Студии в Сантяго предложили чилийцу Боркоске[386], сделавшему карьеру в Аргентине, поставить фильм «Горькая истина». Сын богатых родителей, Мигель Франк пригласил кинозвезду Марию Эухению Гусман сниматься в фильме «Заря надежды» (Amanecer de Esperanza, 1941). Французские беженцы, объединившись, поставили в Чили звуковой фильм на своем родном языке «Мельница в Андах» (Le Moulin des Andes, 1944). Сценарий, написанный поэтом Жюлем Сюпервьелем по пьесе Ж.-Ж. Бернара «Мартина», был поставлен Жаком Реми, главную роль исполняла Нора Грегор, ведущая актриса в «Правилах игры», эмигрировавшая в Южную Америку со своим мужем, австрийским принцем Штаренбергом. Этот французский звуковой фильм, по-видимому, не имел большого успеха.
Бывший в Париже ассистентом Пабста, Офюльса и Л’Эрбье, Жак Реми поставил также в 1943 году в Чили фильм «Надкушенный плод» (Le Fruit mordu) на испанском языке — «переделку» фильма Леонида Моги «Конфликт» (Conflit). Позднее во Франции он был сценаристом фильма «Если парни всего мира..», поставленного Кристиан-Жаком.
В кинематографическом отношении Чили была одной из стран Латинской Америки, больше всех сопротивлявшихся Голливуду, который в 1945 году монополизировал лишь 50 процентов ее доходов. Однако с конца войны мощный кризис обрушился на студии в Сантяго, и они почти прекратили выпуск продукции.
ПЕРУ[387]
Перу, древняя земля инков, граничащая с Тихим океаном на севере Чили, имела две маленькие студии в своей столице Лиме. Первый звуковой фильм был поставлен в 1938 году. Во время войны продукция в один из годов достигла максимума в шесть фильмов. Но в 1945 году развитие кинопроизводства было остановлено на несколько лет сильным кризисом. О 15 или 20 перуанских фильмах, поставленных во время войны, мы не имеем сведений.
КОЛУМБИЯ[388]
Колумбия может гордиться тем, что ее первый фильм был поставлен в 1920-е годы, однако ее кинопроизводство стало развиваться лишь после 1938 года. Во время войны было пять-шесть продюсеров, которые за отсутствием студий снимали фильмы там, где могли, в кабаре или в радиостудиях[389].

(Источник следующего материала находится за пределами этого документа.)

import Mathlib
import Summits.Ventures.HodgeRepro.GaussSumProductLocal
import Summits.Ventures.HodgeRepro.OcticCMPointTameSign
import Summits.Ventures.HodgeRepro.OcticCMPointKappa
import Summits.Ventures.HodgeRepro.OcticCMPointConjDual

/-!
# OcticCMPointDeepSign — `ε(½, ω) = ±1` at EVERY conductor on gen 1's model

Blind re-derivation cell `pub-hodge-repro`, seat night-2 (gen 3).  Target tree path
`lean/Summits/Ventures/HodgeRepro/OcticCMPointDeepSign.lean`.  Puts `GaussSumProductLocal.lean`'s product formula
`𝔤(χ) 𝔤(χ⁻¹) = χ(−1) · |R|` on a finite local ring into gen 1's model `LocalChar R`, `eps` (Kudla Prop 3.8 (ii) / (3.32),
p0109), with the named hypotheses `HalfNormalised` (`κ² |R| = 1`, the `s = ½` normalisation) and `ConjDual` (ROUTE-B
§9.9 (f) on Kudla (3.29)) of `OcticCMPointTameSign.lean`: for a primitive `ω` of any conductor, `ε(½, ω) = ±1`
(`eps_eq_one_or_neg_one_local`).  So the right side of (E2)'s local equation `ω_v(a_j) = ε_v(½, χ′_j, ψ_δ)` at the three
places of `S₃` of the octic point is a sign also for the deep-conductor characters the stability twist of gen 1
produces (`c ≥ 2 · max_j a(χ′_j)`), not only for the tame ones.  With `OcticCMPointKappa.lean` (`κ = kappaHalf R`, the
page's normalisation) and `OcticCMPointConjDual.lean` (`ConjDual` from the conjugation) the statement becomes
`eps_kappaHalf_eq_one_or_neg_one`: `ε(½, ω) = ±1` with NO normalisation hypothesis left — only the model transcription
(`hloc`, `A ⊆ 𝔪`, `A · A = 0`, `ψ` primitive, `ω` primitive, the conjugation data `σ, s, t`).  Also on the kernel: the
PRINTED `𝔤(ω, ψ) 𝔤(ω, ψ)‾ = 1` of Kudla p0109:L35 in the form `gaussSum · star gaussSum = |R|` (`gaussSum_mul_star`) and
`‖ε(½, ω)‖ = 1` for unitary `ω` (`norm_eps_kappaHalf`).

**What this is not.**  The model hypotheses transcribe `𝒪/𝔭^c`, `c ≥ 2`; the four `χ′_j` are on no page; no sign is
evaluated.  Nothing here says anything about the status of the Hodge conjecture for CM abelian varieties, which is
NOT proved.
-/

set_option autoImplicit false

noncomputable section

open Finset Classical

namespace Summit.Ventures.HodgeRepro.PeriodCloser

open GaussSumStability

namespace LocalChar

variable {R : Type} [CommRing R] [Fintype R]

/-- **`ε(ω) ε(ω⁻¹) = κ² ω(−1) |R|` on the local-ring model** for a primitive `ω` (its unit part is non-trivial on
`1 + A`; `ω(ϖ) ≠ 0`). -/
theorem eps_mul_eps_inv_local (κ : ℂ) (n : ℕ) (ω : LocalChar R) (ψ : AddChar R ℂ) (hψ : ψ.IsPrimitive)
    (𝔪 : Ideal R) (hloc : ∀ x : R, x ∈ 𝔪 ↔ ¬ IsUnit x) (hA : ∀ t, PsiAnn ψ 𝔪 t → t ∈ 𝔪)
    (hsq : ∀ t t', PsiAnn ψ 𝔪 t → PsiAnn ψ 𝔪 t' → t * t' = 0)
    (hprim : ∃ z₀, PsiAnn ψ 𝔪 z₀ ∧ ω.unit (1 + z₀) ≠ 1) (hπ : ω.piVal ≠ 0) :
    eps κ n ω ψ * eps κ n ω⁻¹ ψ = κ ^ 2 * ω.unit (-1) * (Fintype.card R : ℂ) := by
  have hprim' : ∃ z₀, PsiAnn ψ 𝔪 z₀ ∧ ω.unit⁻¹ (1 + z₀) ≠ 1 := by
    obtain ⟨z₀, hz₀, h⟩ := hprim
    refine ⟨z₀, hz₀, ?_⟩
    rw [MulChar.inv_apply_eq_inv']
    exact fun h1 => h (inv_eq_one.mp h1)
  have hg : gauss ω ψ * gauss ω⁻¹ ψ = ω.unit (-1) * (Fintype.card R : ℂ) := by
    unfold gauss
    rw [inv_unit, inv_inv]
    have h := gaussSum_mul_gaussSum_inv_eq_card ψ hψ 𝔪 hloc hA hsq ω.unit⁻¹ hprim'
    rw [inv_inv, MulChar.inv_apply_eq_inv'] at h
    have hneg : (ω.unit (-1))⁻¹ = ω.unit (-1) := by
      have := unit_neg_one_sq ω
      exact inv_eq_of_mul_eq_one_right this
    rwa [hneg] at h
  unfold eps
  rw [inv_piVal]
  have hp : ω.piVal ^ n * ω.piVal⁻¹ ^ n = 1 := by
    rw [← mul_pow, mul_inv_cancel₀ hπ, one_pow]
  calc ω.piVal ^ n * κ * gauss ω ψ * (ω.piVal⁻¹ ^ n * κ * gauss ω⁻¹ ψ)
      = (ω.piVal ^ n * ω.piVal⁻¹ ^ n) * (κ ^ 2 * (gauss ω ψ * gauss ω⁻¹ ψ)) := by ring
    _ = κ ^ 2 * ω.unit (-1) * (Fintype.card R : ℂ) := by rw [hp, hg]; ring

/-- **`ε(½, ω) = ±1` at every conductor**: for a primitive conjugate-dual `ω` on the local-ring model with the
`s = ½` normalisation, the local sign is a sign. -/
theorem eps_eq_one_or_neg_one_local (κ : ℂ) (n : ℕ) (ω : LocalChar R) (ψ : AddChar R ℂ)
    (hψ : ψ.IsPrimitive) (𝔪 : Ideal R) (hloc : ∀ x : R, x ∈ 𝔪 ↔ ¬ IsUnit x)
    (hA : ∀ t, PsiAnn ψ 𝔪 t → t ∈ 𝔪) (hsq : ∀ t t', PsiAnn ψ 𝔪 t → PsiAnn ψ 𝔪 t' → t * t' = 0)
    (hprim : ∃ z₀, PsiAnn ψ 𝔪 z₀ ∧ ω.unit (1 + z₀) ≠ 1) (hπ : ω.piVal ≠ 0)
    (hκ : HalfNormalised (R := R) κ) (hcd : ConjDual κ n ω ψ) :
    eps κ n ω ψ = 1 ∨ eps κ n ω ψ = -1 := by
  have h := eps_mul_eps_inv_local κ n ω ψ hψ 𝔪 hloc hA hsq hprim hπ
  rw [mul_right_comm, hκ, one_mul, hcd] at h
  have hu := unit_neg_one_sq ω
  have hsq1 : eps κ n ω ψ * eps κ n ω ψ = 1 := by
    calc eps κ n ω ψ * eps κ n ω ψ
        = (ω.unit (-1) * ω.unit (-1)) * (eps κ n ω ψ * eps κ n ω ψ) := by rw [hu, one_mul]
      _ = ω.unit (-1) * (eps κ n ω ψ * (ω.unit (-1) * eps κ n ω ψ)) := by ring
      _ = ω.unit (-1) * ω.unit (-1) := by rw [h]
      _ = 1 := hu
  exact mul_self_eq_one_iff.mp hsq1

/-- **`𝔤 · 𝔤̄ = |R|`** (Kudla p0109:L35 on the kernel, in Mathlib's normalisation): for `ψ` primitive and `χ` primitive on the
local-ring model, `gaussSum χ ψ * star (gaussSum χ ψ) = |R|` — via `star_gaussSum_eq` (`star 𝔤(χ, ψ) = 𝔤(χ⁻¹, ψ⁻¹)`),
`ψ⁻¹ = mulShift ψ (−1)` and `gaussSum_mulShift_eq`, then the product formula. -/
theorem gaussSum_mul_star (ψ : AddChar R ℂ) (hψ : ψ.IsPrimitive) (𝔪 : Ideal R)
    (hloc : ∀ x : R, x ∈ 𝔪 ↔ ¬ IsUnit x) (hA : ∀ t, PsiAnn ψ 𝔪 t → t ∈ 𝔪)
    (hsq : ∀ t t', PsiAnn ψ 𝔪 t → PsiAnn ψ 𝔪 t' → t * t' = 0) (χ : MulChar R ℂ)
    (hprim : ∃ z₀, PsiAnn ψ 𝔪 z₀ ∧ χ (1 + z₀) ≠ 1) :
    gaussSum χ ψ * star (gaussSum χ ψ) = (Fintype.card R : ℂ) := by
  have hm : ψ.mulShift (-1) = ψ.mulShift ((-1 : Rˣ) : R) := by rw [Units.val_neg, Units.val_one]
  rw [star_gaussSum_eq, AddChar.inv_mulShift, hm, gaussSum_mulShift_eq, inv_inv, Units.val_neg, Units.val_one,
    mul_left_comm, gaussSum_mul_gaussSum_inv_eq_card ψ hψ 𝔪 hloc hA hsq χ hprim, ← mul_assoc,
    ← map_mul, neg_one_mul, neg_neg, MulChar.map_one, one_mul]

/-- **`‖ε(½, ω, ψ)‖ = 1`** for a unitary primitive `ω` with Kudla's normalisation `κ = kappaHalf R`: the printed
`𝔤 𝔤̄ = 1` of p0109:L35 transported to the model. -/
theorem norm_eps_kappaHalf (n : ℕ) (ω : LocalChar R) (ψ : AddChar R ℂ) (hψ : ψ.IsPrimitive) (𝔪 : Ideal R)
    (hloc : ∀ x : R, x ∈ 𝔪 ↔ ¬ IsUnit x) (hA : ∀ t, PsiAnn ψ 𝔪 t → t ∈ 𝔪)
    (hsq : ∀ t t', PsiAnn ψ 𝔪 t → PsiAnn ψ 𝔪 t' → t * t' = 0)
    (hprim : ∃ z₀, PsiAnn ψ 𝔪 z₀ ∧ ω.unit (1 + z₀) ≠ 1) (hπ : ‖ω.piVal‖ = 1) :
    ‖eps (kappaHalf R) n ω ψ‖ = 1 := by
  haveI : Nonempty R := ⟨0⟩
  have hprim' : ∃ z₀, PsiAnn ψ 𝔪 z₀ ∧ ω.unit⁻¹ (1 + z₀) ≠ 1 := by
    obtain ⟨z₀, hz₀, h⟩ := hprim
    refine ⟨z₀, hz₀, ?_⟩
    rw [MulChar.inv_apply_eq_inv']
    exact fun h1 => h (inv_eq_one.mp h1)
  have hg : ‖gauss ω ψ‖ ^ 2 = (Fintype.card R : ℝ) := by
    have h := gaussSum_mul_star ψ hψ 𝔪 hloc hA hsq ω.unit⁻¹ hprim'
    rw [Complex.star_def, Complex.mul_conj'] at h
    unfold gauss
    exact_mod_cast h
  have hpos : (0 : ℝ) < Fintype.card R := by exact_mod_cast Fintype.card_pos
  have hgn : ‖gauss ω ψ‖ = Real.sqrt (Fintype.card R) := by
    rw [← hg, Real.sqrt_sq (norm_nonneg _)]
  have hκ : ‖kappaHalf R‖ = (Real.sqrt (Fintype.card R))⁻¹ := by
    unfold kappaHalf
    rw [Complex.norm_real, Real.norm_eq_abs, abs_of_pos (kappaHalf_pos R)]
  rw [eps_kappaHalf, norm_mul, norm_mul, norm_pow, hπ, one_pow, one_mul, hκ, hgn,
    inv_mul_cancel₀ (Real.sqrt_pos.mpr hpos).ne']

/-- **THE LOCAL SIGN IS A SIGN, with the page's normalisation and the conjugation**: `ε(½, ω) = ±1` for a primitive
`ω` of any conductor on the local-ring model, `κ = kappaHalf R`, conjugate duality from `σ, s, t` (`t s = −1`) — no
normalisation hypothesis left; the model transcription is the only input. -/
theorem eps_kappaHalf_eq_one_or_neg_one (n : ℕ) (ω : LocalChar R) (ψ : AddChar R ℂ) (hψ : ψ.IsPrimitive)
    (𝔪 : Ideal R) (hloc : ∀ x : R, x ∈ 𝔪 ↔ ¬ IsUnit x) (hA : ∀ t, PsiAnn ψ 𝔪 t → t ∈ 𝔪)
    (hsq : ∀ t t', PsiAnn ψ 𝔪 t → PsiAnn ψ 𝔪 t' → t * t' = 0)
    (hprim : ∃ z₀, PsiAnn ψ 𝔪 z₀ ∧ ω.unit (1 + z₀) ≠ 1) (hπ : ω.piVal ≠ 0) (σ : R ≃+* R) (s t : Rˣ)
    (hσψ : ∀ x : R, ψ (σ x) = ψ ((s : R) * x)) (hσω : ∀ x : R, ω.unit (σ x) = ω.unit⁻¹ x)
    (hπσ : ω.piVal⁻¹ ^ n = ω.unit t * ω.piVal ^ n) (hts : (t : R) * s = -1) :
    eps (kappaHalf R) n ω ψ = 1 ∨ eps (kappaHalf R) n ω ψ = -1 := by
  haveI : Nonempty R := ⟨0⟩
  exact eps_eq_one_or_neg_one_local (kappaHalf R) n ω ψ hψ 𝔪 hloc hA hsq hprim hπ
    (kappaHalf_sq_mul_card R) (conjDual_of_conjugation (kappaHalf R) n ω ψ σ s t hσψ hσω hπσ hts)

end LocalChar

end Summit.Ventures.HodgeRepro.PeriodCloser

end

В 1944 году правительство опубликовало декрет, покровительствующий национальному кинопроизводству. Посол Соединенных Штатов немедленно нанес визит президенту Альфонсо Лопесу и передал ему предостережение Голливуда[390], напоминавшее о том, что декрет противоречит торговому договору, связывающему Колумбию с Соединенными Штатами.
Декрет не был отменен, но он никогда не применялся. Все производственные общества обанкротились (кроме «Асеведо Соно-фильм»), и колумбийское кинопроизводство полностью прекратилось на несколько лет. Мы не имеем никаких сведений о фильмах, выпущенных в Боготе в период 1939–1945 годов.
ВЕНЕСУЭЛА[391]
Венесуэла, граничащая на севере Южной Америки с Карибским морем, была бы богата своей нефтью, если бы ее добыча не сосредотачивалась в руках «Стандард ойл». Во время войны Голливуд занимал 80–90 процентов венесуэльских кинопрограмм с весьма определенной тенденцией к отступлению перед мексиканскими и аргентинскими фильмами, составлявшими в 1946 году 15 процентов и 8 — в 1947 году против 70 процентов Соединенных Штатов.
Небольшое кинопроизводство, не превышавшее двухтрех фильмов в год, развивалось во время войны в Каракасе. В 1944 году были построены две студии — «Боливар-фильм» и «Атлас» (который, кажется, был филиалом одного мексиканского общества). После 1945 года производство не было прервано[392].
КУБА[393]
Расположенная на одном из Антильских островов, Куба в то время была полуколонией Соединенных Штатов, и почти все большие кинотеатры ее столицы, Гаваны, стали собственностью «Парамаунта» и «Уорнер».